2019-2024 Jérémie Decock

[![Open in Google Colab](https://colab.research.google.com/assets/colab-badge.svg)](https://colab.research.google.com/github/jeremiedecock/polytechnique-inf581-2024-students/blob/main/lab5_rl2_tdlearning_qlearning_sarsa.ipynb)

[![My Binder](https://mybinder.org/badge_logo.svg)](https://mybinder.org/v2/gh/jeremiedecock/polytechnique-inf581-2024-students/main?filepath=lab5_rl2_tdlearning_qlearning_sarsa.ipynb)

[![NbViewer](https://raw.githubusercontent.com/jupyter/design/main/logos/Badges/nbviewer_badge.svg)](https://nbviewer.jupyter.org/github/jeremiedecock/polytechnique-inf581-2024-students/blob/main/lab5_rl2_tdlearning_qlearning_sarsa.ipynb)

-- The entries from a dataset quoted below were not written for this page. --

import Literature.NumberTheory.EllipticCurves.BinaryQuarticLocalSolubility
import Literature.MeasureTheory.Group.PadicPolynomialZeroSet
import Mathlib.MeasureTheory.Constructions.BorelSpace.Basic
import Mathlib.MeasureTheory.Measure.Lebesgue.Basic
import Mathlib.RingTheory.MvPolynomial.Basic
import HarnessLib

/-!
# The measure on the space `V_R = R⁵` of binary quartic forms; null loci `Δ = 0`, `I = 0`, `J = 0`

Topic `Literature/NumberTheory/EllipticCurves`; continues `BinaryQuarticLocalSolubility.lean` (the
topology of `V_R`, M. Bhargava, A. Shankar, *Binary quartic forms having bounded invariants, and the
boundedness of the average rank of elliptic curves*, Ann. of Math. (2) 181 (2015) 191–242, §2).

Bhargava–Shankar measure subsets of `V_ℝ` by Lebesgue measure ("`Vol`", §2.3–2.4) and subsets of
`V_{ℤ_p}` by "the additive measure `μ_p` on `V_{ℤ_p}` normalized so that `μ_p(V_{ℤ_p}) = 1`" (§2.5 of
the held arXiv text `arXiv:1006.1002v2`; the `p`-adic densities `μ_p(S)` of Thm 2.11 and the local
integrals `∫_{V_{ℤ_p}} φ_p(f) df` of the sieve, Thm 2.21 of the published version). This file puts
the corresponding `MeasureSpace` structure on `BinaryQuartic R` — the Borel σ-algebra of the product
topology and the push-forward of the product measure `volume` on `Fin 5 → R` along the coefficient
homeomorphism — and proves that the discriminant locus `{Δ = 0}` and the non-rigid loci `{I = 0}`,
`{J = 0}` are null in `V_{ℤ_p}` and in `V_ℝ` (the "closed set of measure zero" outside of which the
local weights of the `2`-Selmer sieve are locally constant, cf.
`BinaryQuartic.eventually_isSoluble_iff`).

## Contents (no named facts)

* `instMeasurableSpace`/`instBorelSpace` (Borel σ-algebra of `V_R`), `measurableEquivFin5`
  (`V_R ≃ᵐ R⁵`), `instMeasureSpace` (`volume := map equivFin5.symm volume`),
  `measurePreserving_measurableEquivFin5`, `volume_eq_volume_image_coeffs`, and the instances
  `IsProbabilityMeasure` (e.g. `R = ℤ_p`: total mass `1`, as printed) / `SigmaFinite` (e.g. `R = ℝ`).
* `discPoly`, `IPoly`, `JPoly : MvPolynomial (Fin 5) ℤ` with `aeval f.coeffs discPoly = Δ(f)` etc.,
  all nonzero.
* `volume_setOf_aeval_eq_zero`: for a nonzero integral polynomial `P` in the coefficients,
  `{f ∈ V_R | P(f) = 0}` is null (from `Literature.MeasureTheory.Group.volume_zeroSet_mvPolynomial_eq_zero_of_fintype`);
  hence `volume_setOf_disc_eq_zero`, `volume_setOf_I_eq_zero`, `volume_setOf_J_eq_zero`,
  `ae_disc_ne_zero`, specialised to `ℤ_p` (`padicInt_volume_setOf_disc_eq_zero`) and `ℝ`
  (`real_volume_setOf_disc_eq_zero`).

## References

* M. Bhargava, A. Shankar, Ann. of Math. (2) 181 (2015) 191–242 = arXiv:1006.1002, §2.3–2.5
  (volumes in `V_ℝ`, the normalised measure `μ_p` on `V_{ℤ_p}`), Prop. 5.9 of the arXiv v2 text
  (non-rigid curves `I = 0` or `J = 0` are negligible). [cite: BhargavaShankarAnnals2015, §2.5 (the measure μ_p on V_{ℤ_p}; arXiv:1006.1002v2 numbering)]
-/

noncomputable section

open scoped Classical
open MeasureTheory TopologicalSpace MvPolynomial

namespace Literature.NumberTheory.EllipticCurves

namespace BinaryQuartic

/-! ## The Borel structure and the measure on `V_R` -/

section Borel

variable {R : Type*} [TopologicalSpace R]

/-- The Borel σ-algebra of `V_R = R⁵` (product topology). [folklore] -/
instance instMeasurableSpace : MeasurableSpace (BinaryQuartic R) := borel _

/-- `V_R` carries its Borel σ-algebra (by definition). [folklore] -/
instance instBorelSpace : BorelSpace (BinaryQuartic R) := ⟨rfl⟩

variable [MeasurableSpace R] [BorelSpace R] [SecondCountableTopology R]

/-- `V_R ≃ᵐ R⁵` by the coefficient vector. [folklore] -/
def measurableEquivFin5 : BinaryQuartic R ≃ᵐ (Fin 5 → R) :=
  homeomorphFin5.toMeasurableEquiv

/-- The measurable equivalence is the coefficient map (definitional). [folklore] -/
@[simp] theorem measurableEquivFin5_apply (f : BinaryQuartic R) :
    measurableEquivFin5 f = f.coeffs := rfl

/-- The coefficient map is measurable. [folklore] -/
@[fun_prop]
theorem measurable_coeffs : Measurable (coeffs : BinaryQuartic R → Fin 5 → R) :=
  (measurableEquivFin5 (R := R)).measurable

end Borel

section Volume

variable {R : Type*} [TopologicalSpace R] [MeasureSpace R] [BorelSpace R] [SecondCountableTopology R]

/-- The measure on `V_R`: the push-forward of the product measure `volume` on `R⁵` along
`R⁵ ≃ V_R` — for `R = ℝ` Lebesgue measure (Bhargava–Shankar's `Vol` on `V_ℝ`, §2.3), for `R = ℤ_p`
the normalised Haar measure `μ_p` on `V_{ℤ_p}` (§2.5: "`μ_p(V_{ℤ_p}) = 1`").
[cite: BhargavaShankarAnnals2015, §2.5 (μ_p on V_{ℤ_p}; arXiv:1006.1002v2 numbering)] -/
instance instMeasureSpace : MeasureSpace (BinaryQuartic R) :=
  ⟨Measure.map (measurableEquivFin5 (R := R)).symm volume⟩

/-- Unfolding the measure on `V_R`. [folklore] -/
theorem volume_eq :
    (volume : Measure (BinaryQuartic R)) = Measure.map (measurableEquivFin5 (R := R)).symm volume :=
  rfl

/-- The coefficient map `V_R → R⁵` is measure preserving. [folklore] -/
theorem measurePreserving_measurableEquivFin5 :
    MeasurePreserving (measurableEquivFin5 (R := R)) volume volume := by
  refine ⟨(measurableEquivFin5 (R := R)).measurable, ?_⟩
  rw [volume_eq, MeasurableEquiv.map_map_symm]

/-- `R⁵ → V_R` is measure preserving. [folklore] -/
theorem measurePreserving_measurableEquivFin5_symm :
    MeasurePreserving (measurableEquivFin5 (R := R)).symm volume volume :=
  ⟨(measurableEquivFin5 (R := R)).symm.measurable, rfl⟩

/-- The measure of a set of forms is the product measure of its set of coefficient vectors.
[folklore] -/
theorem volume_eq_volume_image_coeffs (s : Set (BinaryQuartic R)) :
    volume s = volume (coeffs '' s) := by
  rw [volume_eq, MeasurableEquiv.map_apply, ← MeasurableEquiv.image_symm,
    MeasurableEquiv.symm_symm]
  rfl

/-- For a probability measure on `R` (e.g. `ℤ_p`), `V_R` has total mass `1`
(`μ_p(V_{ℤ_p}) = 1`). [cite: BhargavaShankarAnnals2015, §2.5 (μ_p(V_{ℤ_p}) = 1; arXiv:1006.1002v2 numbering)] -/
instance instIsProbabilityMeasure [IsProbabilityMeasure (volume : Measure R)] :
    IsProbabilityMeasure (volume : Measure (BinaryQuartic R)) := by
  rw [volume_eq]
  exact Measure.isProbabilityMeasure_map (measurableEquivFin5 (R := R)).symm.measurable.aemeasurable

/-- For a σ-finite measure on `R` (e.g. Lebesgue measure on `ℝ`), the measure on `V_R` is σ-finite.
[folklore] -/
instance instSigmaFinite [SigmaFinite (volume : Measure R)] :
    SigmaFinite (volume : Measure (BinaryQuartic R)) := by
  rw [volume_eq]
  exact (measurableEquivFin5 (R := R)).symm.sigmaFinite_map

end Volume

/-! ## `Δ`, `I`, `J` as integral polynomials in the coefficients -/

section Polys

/-- The discriminant as a polynomial `Δ ∈ ℤ[a,b,c,d,e]` (variables `0,…,4` for `a,…,e`).
[cite: BhargavaShankarAnnals2015, §1.2 (discriminant formula)] -/
def discPoly : MvPolynomial (Fin 5) ℤ :=
  256 * X 0 ^ 3 * X 4 ^ 3 - 192 * X 0 ^ 2 * X 1 * X 3 * X 4 ^ 2 - 128 * X 0 ^ 2 * X 2 ^ 2 * X 4 ^ 2
    + 144 * X 0 ^ 2 * X 2 * X 3 ^ 2 * X 4 - 27 * X 0 ^ 2 * X 3 ^ 4 + 144 * X 0 * X 1 ^ 2 * X 2 * X 4 ^ 2
    - 6 * X 0 * X 1 ^ 2 * X 3 ^ 2 * X 4 - 80 * X 0 * X 1 * X 2 ^ 2 * X 3 * X 4
    + 18 * X 0 * X 1 * X 2 * X 3 ^ 3 + 16 * X 0 * X 2 ^ 4 * X 4 - 4 * X 0 * X 2 ^ 3 * X 3 ^ 2
    - 27 * X 1 ^ 4 * X 4 ^ 2 + 18 * X 1 ^ 3 * X 2 * X 3 * X 4 - 4 * X 1 ^ 3 * X 3 ^ 3
    - 4 * X 1 ^ 2 * X 2 ^ 3 * X 4 + X 1 ^ 2 * X 2 ^ 2 * X 3 ^ 2

/-- The invariant `I = 12ae − 3bd + c²` as a polynomial in `ℤ[a,b,c,d,e]`.
[cite: BhargavaShankarAnnals2015, §2 p. 8] -/
def IPoly : MvPolynomial (Fin 5) ℤ :=
  12 * X 0 * X 4 - 3 * X 1 * X 3 + X 2 ^ 2

/-- The invariant `J = 72ace + 9bcd − 27ad² − 27eb² − 2c³` as a polynomial in `ℤ[a,b,c,d,e]`.
[cite: BhargavaShankarAnnals2015, §2 p. 8] -/
def JPoly : MvPolynomial (Fin 5) ℤ :=
  72 * X 0 * X 2 * X 4 + 9 * X 1 * X 2 * X 3 - 27 * X 0 * X 3 ^ 2 - 27 * X 4 * X 1 ^ 2 - 2 * X 2 ^ 3

variable {R : Type*} [CommRing R]

/-- `Δ(f)` is the value of `discPoly` at the coefficient vector of `f`. [folklore] -/
theorem aeval_coeffs_discPoly (f : BinaryQuartic R) : aeval f.coeffs discPoly = f.disc := by
  simp [discPoly, disc]

/-- `I(f)` is the value of `IPoly` at the coefficient vector of `f`. [folklore] -/
theorem aeval_coeffs_IPoly (f : BinaryQuartic R) : aeval f.coeffs IPoly = f.I := by
  simp [IPoly, I]

/-- `J(f)` is the value of `JPoly` at the coefficient vector of `f`. [folklore] -/
theorem aeval_coeffs_JPoly (f : BinaryQuartic R) : aeval f.coeffs JPoly = f.J := by
  simp [JPoly, J]

/-- `discPoly ≠ 0` (`Δ(x⁴ + y⁴) = 256`). [folklore] -/
theorem discPoly_ne_zero : discPoly ≠ 0 := by
  intro h
  have := aeval_coeffs_discPoly (R := ℤ) ⟨1, 0, 0, 0, 1⟩
  rw [h, map_zero] at this
  norm_num [disc] at this

/-- `IPoly ≠ 0` (`I(x⁴ + y⁴) = 12`). [folklore] -/
theorem IPoly_ne_zero : IPoly ≠ 0 := by
  intro h
  have := aeval_coeffs_IPoly (R := ℤ) ⟨1, 0, 0, 0, 1⟩
  rw [h, map_zero] at this
  norm_num [I] at this

/-- `JPoly ≠ 0` (`J(x⁴ + x²y² + y⁴) = 70`). [folklore] -/
theorem JPoly_ne_zero : JPoly ≠ 0 := by
  intro h
  have := aeval_coeffs_JPoly (R := ℤ) ⟨1, 0, 1, 0, 1⟩
  rw [h, map_zero] at this
  norm_num [J] at this

end Polys

/-! ## Null loci -/

section Null

variable {R : Type*} [CommRing R] [IsDomain R] [CharZero R] [TopologicalSpace R]
  [IsTopologicalRing R] [T2Space R] [SecondCountableTopology R] [MeasureSpace R] [BorelSpace R]
  [SigmaFinite (volume : Measure R)] [NullSingletonClass (volume : Measure R)]

/-- **The zero locus in `V_R` of a nonzero integral polynomial in the coefficients is null** (for
`R` an integral domain of characteristic zero with an atomless σ-finite Borel measure, e.g. `ℝ`,
`ℤ_p`). [folklore] -/
theorem volume_setOf_aeval_eq_zero (P : MvPolynomial (Fin 5) ℤ) (hP : P ≠ 0) :
    volume {f : BinaryQuartic R | aeval f.coeffs P = 0} = 0 := by
  have hP' : MvPolynomial.map (Int.castRingHom R) P ≠ 0 := by
    intro h
    apply hP
    exact MvPolynomial.map_injective _ Int.cast_injective (by rw [h, map_zero])
  have h0 := Literature.MeasureTheory.Group.volume_zeroSet_mvPolynomial_eq_zero_of_fintype _ hP'
  rw [volume_eq_volume_image_coeffs]
  convert h0 using 2
  ext x
  simp only [Set.mem_image, Set.mem_setOf_eq]
  constructor
  · rintro ⟨f, hf, rfl⟩
    rw [MvPolynomial.aeval_def, algebraMap_int_eq] at hf
    rwa [MvPolynomial.eval_map]
  · intro hx
    refine ⟨equivFin5.symm x, ?_, equivFin5.apply_symm_apply x⟩
    rw [MvPolynomial.eval_map] at hx
    rw [MvPolynomial.aeval_def, algebraMap_int_eq]
    convert hx using 2
    exact equivFin5.apply_symm_apply x

/-- **The discriminant locus `{Δ = 0} ⊂ V_R` is null.** [folklore] -/
theorem volume_setOf_disc_eq_zero : volume {f : BinaryQuartic R | f.disc = 0} = 0 := by
  simpa only [aeval_coeffs_discPoly] using volume_setOf_aeval_eq_zero (R := R) discPoly discPoly_ne_zero

/-- **The locus `{I = 0} ⊂ V_R` is null.** [folklore] -/
theorem volume_setOf_I_eq_zero : volume {f : BinaryQuartic R | f.I = 0} = 0 := by
  simpa only [aeval_coeffs_IPoly] using volume_setOf_aeval_eq_zero (R := R) IPoly IPoly_ne_zero

/-- **The locus `{J = 0} ⊂ V_R` is null.** [folklore] -/
theorem volume_setOf_J_eq_zero : volume {f : BinaryQuartic R | f.J = 0} = 0 := by
  simpa only [aeval_coeffs_JPoly] using volume_setOf_aeval_eq_zero (R := R) JPoly JPoly_ne_zero

/-- Almost every form has nonzero discriminant. [folklore] -/
theorem ae_disc_ne_zero : ∀ᵐ f : BinaryQuartic R ∂volume, f.disc ≠ 0 := by
  rw [ae_iff]
  simpa using volume_setOf_disc_eq_zero (R := R)

/-- Almost every form is rigid with nonzero discriminant: `I ≠ 0`, `J ≠ 0`, `Δ ≠ 0`. [folklore] -/
theorem ae_I_ne_zero_and_J_ne_zero_and_disc_ne_zero :
    ∀ᵐ f : BinaryQuartic R ∂volume, f.I ≠ 0 ∧ f.J ≠ 0 ∧ f.disc ≠ 0 := by
  have hI : ∀ᵐ f : BinaryQuartic R ∂volume, f.I ≠ 0 := by
    rw [ae_iff]; simpa using volume_setOf_I_eq_zero (R := R)
  have hJ : ∀ᵐ f : BinaryQuartic R ∂volume, f.J ≠ 0 := by
    rw [ae_iff]; simpa using volume_setOf_J_eq_zero (R := R)
  filter_upwards [hI, hJ, ae_disc_ne_zero (R := R)] with f h1 h2 h3
  exact ⟨h1, h2, h3⟩

end Null

/-! ## The two cases `R = ℤ_p` and `R = ℝ` -/

/-- **`{Δ = 0} ⊂ V_{ℤ_p}` is `μ_p`-null**, `μ_p` the normalised Haar measure on `V_{ℤ_p} = ℤ_p⁵`.
[cite: BhargavaShankarAnnals2015, §2.5 (μ_p on V_{ℤ_p}; arXiv:1006.1002v2 numbering)] -/
theorem padicInt_volume_setOf_disc_eq_zero (p : ℕ) [Fact p.Prime] :
    volume {f : BinaryQuartic ℤ_[p] | f.disc = 0} = 0 :=
  volume_setOf_disc_eq_zero

/-- `μ_p(V_{ℤ_p}) = 1`. [cite: BhargavaShankarAnnals2015, §2.5 (μ_p(V_{ℤ_p}) = 1; arXiv:1006.1002v2 numbering)] -/
theorem padicInt_volume_univ (p : ℕ) [Fact p.Prime] :
    volume (Set.univ : Set (BinaryQuartic ℤ_[p])) = 1 :=
  measure_univ

/-- Off a `μ_p`-null closed set, `ℚ_p`-solubility is locally constant on `V_{ℤ_p}`: the set of forms
at which it fails to be locally constant is contained in the closed null set `{Δ = 0}`
(`BinaryQuartic.eventually_isSoluble_iff`, `padicInt_volume_setOf_disc_eq_zero`). [folklore] -/
theorem padicInt_ae_eventually_isSoluble_iff (p : ℕ) [Fact p.Prime] :
    ∀ᵐ f : BinaryQuartic ℤ_[p] ∂volume, ∀ᶠ g in nhds f,
      (g.map PadicInt.Coe.ringHom).IsSoluble ↔ (f.map PadicInt.Coe.ringHom).IsSoluble := by
  filter_upwards [ae_disc_ne_zero (R := ℤ_[p])] with f hf
  exact eventually_isSoluble_iff f hf

/-- **`{Δ = 0} ⊂ V_ℝ` is Lebesgue-null.** [folklore] -/
theorem real_volume_setOf_disc_eq_zero : volume {f : BinaryQuartic ℝ | f.disc = 0} = 0 :=
  volume_setOf_disc_eq_zero

end BinaryQuartic

end Literature.NumberTheory.EllipticCurves

end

[![Local](https://img.shields.io/badge/Local-Save%20As...-blue)](https://github.com/jeremiedecock/polytechnique-inf581-2024-students/raw/main/lab5_rl2_tdlearning_qlearning_sarsa.ipynb)

## Introduction

The purpose of this lab is to introduce some classic concepts used
in reinforcement learning: *Temporal Difference Learning* (*TD Learning*), *QLearning* and *SARSA*.

**Notice**: Here we assume that the reward only depends on the state: $r(\boldsymbol{s}) \equiv \mathcal{R}(\boldsymbol{s}, \boldsymbol{a}, \boldsymbol{s}')$.

## Python requirements

This notebook requires the following Python libraries: *Gymnasium*, NumPy, Pandas, Seaborn and Imageio.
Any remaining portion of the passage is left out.